(Collected data entries)
import Summits.ValiantsHypothesis.ValiantsHypothesis.Theorems.KPlusLogSqLawTropicalBWalkDesignDefs

/-!
# Route `KPlusLogSqLaw`, crux `TropicalB` — walk designs, I: entries, the walk permutation, sign and weight of a walk term

HONEST FRAMING.  Helper file (negative-side calibration) toward the registered stubs `stub_tropThin` / `stub_tropFat` of
`Cruxes/TropicalB/Lines/birth.lean` (crux `TropicalB`, ledger item `stmt-ValiantsHypothesis-19771`, route `KPlusLogSqLaw`,
DRAFT; cell `pub-symmetroid`, seat `val-sym-trop-p1`, 2026-08-26).  Nothing here proves any part of a stub; nothing asserts
`TropicalB`, `KPlusLogSqLaw`, `MatrixDescartes` or anything about `VP ≠ VNP`.

For the walk design of `…TropicalBWalkDesignDefs` (diagonal entries of class `l₀`, layer entries from `lay`, back entries
into the column `(0, v₀)` with valuation `−Ω`) this file proves, for a walk `y` (`IsLayWalk lay v₀ y`):
* entry lemmas (`walkEpsP_self`, `walkEpsP_layer`, `walkEpsP_back`, `walkEpsP_cases`, and the `walkValP` versions);
* the walk permutation: `walkPerm_apply_cycle`, `walkPerm_apply_of_ne`, `walkPerm_zero`, `walkPerm_succ`, its iterates
  (`walkPerm_pow_apply_cycle`), `isCycle_walkPerm`, its support (`walkPerm_ne_iff`, `support_walkPerm`) and its SIGN
  `sign_walkPerm : (sign (walkPerm y) : ℤ) = (−1)^T` (a `(T+1)`-cycle);
(the walk term's sign and weight on `Fin m` are in the companion file …TropicalBWalkDesignWeights).
All [folklore] (the WalkDet bookkeeping of the tree's staircase refutation, term by term instead of by a determinant identity).
-/

set_option linter.dupNamespace false
set_option autoImplicit false

namespace Summit.ValiantsHypothesis.ValiantsHypothesis.Theorems.KPlusLogSqLaw.WalkDesign

open Summit.ValiantsHypothesis.ValiantsHypothesis.Theorems.MatrixDescartes.Negative
open Summit.ValiantsHypothesis.ValiantsHypothesis.Theorems.SymmetroidDescartes.DPR
open scoped BigOperators
open Finset

variable {V : Type*} {T K : ℕ}

/-! ## 1. Entries -/

section Layer

variable (lay : Fin T → V → V → Option (WEdge K))

/-- the layer edge between consecutive layers is the layer's edge. -/
theorem layerEdge_succ (s : Fin T) (x x' : V) : layerEdge lay (s.castSucc, x) (s.succ, x') = lay s x x' := by
  unfold layerEdge
  have h : (s.succ : Fin (T + 1)).val = (s.castSucc : Fin (T + 1)).val + 1 := by simp
  rw [dif_pos h]
  simp only [Fin.val_castSucc, Fin.eta]

/-- no layer edge unless the column layer is the row layer plus one. -/
theorem layerEdge_eq_none {r c : Fin (T + 1) × V} (h : c.1.val ≠ r.1.val + 1) : layerEdge lay r c = none := by
  unfold layerEdge; rw [dif_neg h]

/-- a layer edge forces the layers to be consecutive. -/
theorem layer_of_layerEdge {r c : Fin (T + 1) × V} {e : WEdge K} (h : layerEdge lay r c = some e) :
    c.1.val = r.1.val + 1 := by
  by_contra hne
  rw [layerEdge_eq_none lay hne] at h
  exact absurd h (by simp)

/-- a layer edge, read back as an edge of its layer. -/
theorem lay_of_layerEdge {r c : Fin (T + 1) × V} {e : WEdge K} (h : layerEdge lay r c = some e) :
    ∃ hs : r.1.val < T, lay ⟨r.1.val, hs⟩ r.2 c.2 = some e := by
  have hl := layer_of_layerEdge lay h
  have hs : r.1.val < T := by have := c.1.isLt; omega
  refine ⟨hs, ?_⟩
  unfold layerEdge at h
  rw [dif_pos hl] at h
  exact h

end Layer

section Entries

variable [DecidableEq V] (lay : Fin T → V → V → Option (WEdge K)) (l₀ : Fin K) (Ω : ℤ) (v₀ : V)

/-- diagonal entries: class `l₀`, sign `+1`. -/
theorem walkEpsP_self (i : Fin (T + 1) × V) (l : Fin K) :
    walkEpsP lay l₀ v₀ i i l = if l = l₀ then 1 else 0 := by
  unfold walkEpsP; rw [if_pos rfl]

/-- diagonal entries: valuation `0`. -/
theorem walkValP_self (i : Fin (T + 1) × V) (l : Fin K) : walkValP lay Ω v₀ i i l = 0 := by
  unfold walkValP; rw [if_pos rfl]

/-- layer entries: the edge's class and sign. -/
theorem walkEpsP_layer {r c : Fin (T + 1) × V} (hrc : r ≠ c) {e : WEdge K} (he : layerEdge lay r c = some e)
    (l : Fin K) : walkEpsP lay l₀ v₀ r c l = if l = e.cls then e.sgn else 0 := by
  unfold walkEpsP; rw [if_neg hrc, he]

/-- layer entries: the edge's weight. -/
theorem walkValP_layer {r c : Fin (T + 1) × V} (hrc : r ≠ c) {e : WEdge K} (he : layerEdge lay r c = some e)
    (l : Fin K) : walkValP lay Ω v₀ r c l = e.a := by
  unfold walkValP; rw [if_neg hrc, he]

omit [DecidableEq V] in
/-- a row in the last layer differs from the column `(0, v₀)` (`T ≥ 1`). -/
theorem last_ne_zero_pair (hT : 0 < T) (x : V) : ((Fin.last T, x) : Fin (T + 1) × V) ≠ (0, v₀) := by
  intro h
  have := congrArg (fun p : Fin (T + 1) × V => p.1.val) h
  simp at this
  omega

/-- back entries (row in the last layer, column `(0, v₀)`; `T ≥ 1`): class `l₀`, sign `+1`. -/
theorem walkEpsP_back (hT : 0 < T) (x : V) (l : Fin K) :
    walkEpsP lay l₀ v₀ (Fin.last T, x) (0, v₀) l = if l = l₀ then 1 else 0 := by
  have hle : layerEdge lay (Fin.last T, x) (0, v₀) = none := layerEdge_eq_none lay (by simp)
  unfold walkEpsP
  rw [if_neg (last_ne_zero_pair v₀ hT x), hle]
  simp

/-- back entries: valuation `−Ω`. -/
theorem walkValP_back (hT : 0 < T) (x : V) (l : Fin K) :
    walkValP lay Ω v₀ (Fin.last T, x) (0, v₀) l = -Ω := by
  have hle : layerEdge lay (Fin.last T, x) (0, v₀) = none := layerEdge_eq_none lay (by simp)
  unfold walkValP
  rw [if_neg (last_ne_zero_pair v₀ hT x), hle]
  simp

/-- **Entry inversion.**  A present entry is diagonal (class `l₀`), or a layer entry (class of its edge), or a back entry
(row in layer `T`, column `(0, v₀)`, class `l₀`). -/
theorem walkEpsP_cases {r c : Fin (T + 1) × V} {l : Fin K} (h : walkEpsP lay l₀ v₀ r c l ≠ 0) :
    (r = c ∧ l = l₀) ∨
    (r ≠ c ∧ ∃ e, layerEdge lay r c = some e ∧ l = e.cls) ∨
    (r ≠ c ∧ layerEdge lay r c = none ∧ r.1 = Fin.last T ∧ c.1 = 0 ∧ c.2 = v₀ ∧ l = l₀) := by
  unfold walkEpsP at h
  by_cases hrc : r = c
  · rw [if_pos hrc] at h
    refine Or.inl ⟨hrc, ?_⟩
    by_contra hl; exact h (if_neg hl)
  · rw [if_neg hrc] at h
    right
    cases hle : layerEdge lay r c with
    | some e =>
      rw [hle] at h
      refine Or.inl ⟨hrc, e, rfl, ?_⟩
      by_contra hl; exact h (if_neg hl)
    | none =>
      rw [hle] at h
      simp only at h
      by_cases hb : r.1 = Fin.last T ∧ c.1 = 0 ∧ c.2 = v₀
      · rw [if_pos hb] at h
        refine Or.inr ⟨hrc, rfl, hb.1, hb.2.1, hb.2.2, ?_⟩
        by_contra hl; exact h (if_neg hl)
      · rw [if_neg hb] at h
        exact absurd rfl h

end Entries

/-! ## 2. The walk permutation -/

/-- `(finRotate (T+1))⁻¹ 0 = T`. -/
theorem finRotate_symm_zero : (finRotate (T + 1)).symm 0 = Fin.last T := by
  rw [Equiv.symm_apply_eq]; exact (finRotate_last).symm

/-- `(finRotate (T+1))⁻¹ (s+1) = s`. -/
theorem finRotate_symm_succ (s : Fin T) : (finRotate (T + 1)).symm s.succ = s.castSucc := by
  rw [Equiv.symm_apply_eq, finRotate_apply, Fin.coeSucc_eq_succ]

/-- powers of `finRotate` on `0`: `(finRotate (T+1))^k 0 = k` for `k ≤ T`. -/
theorem finRotate_pow_zero (k : ℕ) (hk : k ≤ T) : (finRotate (T + 1) ^ k) 0 = ⟨k, by omega⟩ := by
  induction k with
  | zero => simp
  | succ k ih =>
    rw [pow_succ', Equiv.Perm.mul_apply, ih (by omega), finRotate_apply]
    apply Fin.ext
    rw [Fin.val_add_one_of_lt (by rw [Fin.lt_def]; simp; omega)]

/-- `(finRotate (T+1))⁻¹ t ≠ t` for `T ≥ 1`. -/
theorem finRotate_symm_ne (hT : 0 < T) (t : Fin (T + 1)) : (finRotate (T + 1)).symm t ≠ t := by
  intro h1
  have h2 : finRotate (T + 1) t = t := by
    conv_lhs => rw [← h1]
    rw [Equiv.apply_symm_apply]
  rw [finRotate_apply] at h2
  have h3 := congrArg Fin.val h2
  rw [Fin.val_add] at h3
  have ht := t.isLt
  simp only [Fin.val_one'] at h3
  rw [Nat.mod_eq_of_lt (by omega : 1 < T + 1)] at h3
  rcases Nat.lt_or_ge (t.val + 1) (T + 1) with hlt | hge
  · rw [Nat.mod_eq_of_lt hlt] at h3; omega
  · have : t.val + 1 = T + 1 := by omega
    rw [this, Nat.mod_self] at h3; omega

section Perm

variable [DecidableEq V] (y : Fin (T + 1) → V)

/-- on a cycle point the walk permutation steps the layer back. -/
theorem walkPerm_apply_cycle (t : Fin (T + 1)) :
    walkPerm y (t, y t) = ((finRotate (T + 1)).symm t, y ((finRotate (T + 1)).symm t)) := by
  show (if y t = y t then _ else _) = _
  rw [if_pos rfl]

/-- off the cycle points the walk permutation is the identity. -/
theorem walkPerm_apply_of_ne {c : Fin (T + 1) × V} (h : c.2 ≠ y c.1) : walkPerm y c = c := by
  show (if c.2 = y c.1 then _ else _) = _
  rw [if_neg h]

/-- the back step: `(0, y 0) ↦ (T, y T)`. -/
theorem walkPerm_zero : walkPerm y (0, y 0) = (Fin.last T, y (Fin.last T)) := by
  rw [walkPerm_apply_cycle, finRotate_symm_zero]

/-- the layer steps: `(s+1, y (s+1)) ↦ (s, y s)`. -/
theorem walkPerm_succ (s : Fin T) : walkPerm y (s.succ, y s.succ) = (s.castSucc, y s.castSucc) := by
  rw [walkPerm_apply_cycle, finRotate_symm_succ]

/-- moved points of the walk permutation are exactly the cycle points (`T ≥ 1`). -/
theorem walkPerm_ne_iff (hT : 0 < T) (c : Fin (T + 1) × V) : walkPerm y c ≠ c ↔ c.2 = y c.1 := by
  constructor
  · intro h
    by_contra hne
    exact h (walkPerm_apply_of_ne y hne)
  · intro h heq
    obtain ⟨t, x⟩ := c
    simp only at h
    subst h
    rw [walkPerm_apply_cycle] at heq
    exact finRotate_symm_ne hT t (congrArg Prod.fst heq)

/-- iterates of the walk permutation on cycle points. -/
theorem walkPerm_pow_apply_cycle (k : ℕ) (t : Fin (T + 1)) :
    (walkPerm y ^ k) (t, y t) = (((finRotate (T + 1))⁻¹ ^ k) t, y (((finRotate (T + 1))⁻¹ ^ k) t)) := by
  induction k with
  | zero => simp
  | succ k ih =>
    rw [pow_succ', Equiv.Perm.mul_apply, ih, walkPerm_apply_cycle, pow_succ', Equiv.Perm.mul_apply]
    rfl

/-- every cycle point is in the cycle of `(0, y 0)`. -/
theorem sameCycle_walkPerm (t : Fin (T + 1)) : (walkPerm y).SameCycle (t, y t) (0, y 0) := by
  refine ⟨(t.val : ℤ), ?_⟩
  rw [zpow_natCast, walkPerm_pow_apply_cycle]
  have h1 := finRotate_pow_zero (T := T) t.val (by have := t.isLt; omega)
  have h2 : (⟨t.val, by omega⟩ : Fin (T + 1)) = t := Fin.ext rfl
  rw [h2] at h1
  have h3 : ((finRotate (T + 1))⁻¹ ^ t.val) ((finRotate (T + 1) ^ t.val) 0) = 0 := by
    rw [← Equiv.Perm.mul_apply, inv_pow, inv_mul_cancel, Equiv.Perm.one_apply]
  rw [h1] at h3
  rw [h3]

/-- the walk permutation is a cycle (`T ≥ 1`). -/
theorem isCycle_walkPerm (hT : 0 < T) : (walkPerm y).IsCycle := by
  refine ⟨(0, y 0), (walkPerm_ne_iff y hT _).mpr rfl, fun c hc => ?_⟩
  have h := (walkPerm_ne_iff y hT c).mp hc
  obtain ⟨t, x⟩ := c
  simp only at h
  subst h
  exact (sameCycle_walkPerm y t).symm

variable [Fintype V]

/-- the support of the walk permutation is the set of cycle points. -/
theorem support_walkPerm (hT : 0 < T) :
    (walkPerm y).support = (univ : Finset (Fin (T + 1))).image fun t => (t, y t) := by
  ext c
  rw [Equiv.Perm.mem_support, walkPerm_ne_iff y hT, mem_image]
  constructor
  · intro h; exact ⟨c.1, mem_univ _, Prod.ext rfl h.symm⟩
  · rintro ⟨t, _, rfl⟩; rfl

/-- the walk permutation has `T + 1` moved points. -/
theorem card_support_walkPerm (hT : 0 < T) : (walkPerm y).support.card = T + 1 := by
  rw [support_walkPerm y hT, card_image_of_injective _ (fun t t' h => by simpa using congrArg Prod.fst h),
    card_univ, Fintype.card_fin]

/-- **The sign of the walk permutation is `(−1)^T`** (a `(T+1)`-cycle). -/
theorem sign_walkPerm (hT : 0 < T) : (Equiv.Perm.sign (walkPerm y) : ℤ) = (-1) ^ T := by
  have h := (isCycle_walkPerm y hT).sign
  rw [card_support_walkPerm y hT] at h
  rw [h, Units.val_neg, Units.val_pow_eq_pow_val, Units.val_neg, Units.val_one]
  ring

end Perm

end Summit.ValiantsHypothesis.ValiantsHypothesis.Theorems.KPlusLogSqLaw.WalkDesign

EXERCISE AIM:
Scan the data above, find each line with "Equiv", and copy it.

ANSWER TO THIS TASK:
  rw [Equiv.symm_apply_eq]; exact (finRotate_last).symm
  rw [Equiv.symm_apply_eq, finRotate_apply, Fin.coeSucc_eq_succ]
    rw [pow_succ', Equiv.Perm.mul_apply, ih (by omega), finRotate_apply]
    rw [Equiv.apply_symm_apply]
    rw [pow_succ', Equiv.Perm.mul_apply, ih, walkPerm_apply_cycle, pow_succ', Equiv.Perm.mul_apply]
    rw [← Equiv.Perm.mul_apply, inv_pow, inv_mul_cancel, Equiv.Perm.one_apply]
  rw [Equiv.Perm.mem_support, walkPerm_ne_iff y hT, mem_image]
theorem sign_walkPerm (hT : 0 < T) : (Equiv.Perm.sign (walkPerm y) : ℤ) = (-1) ^ T := by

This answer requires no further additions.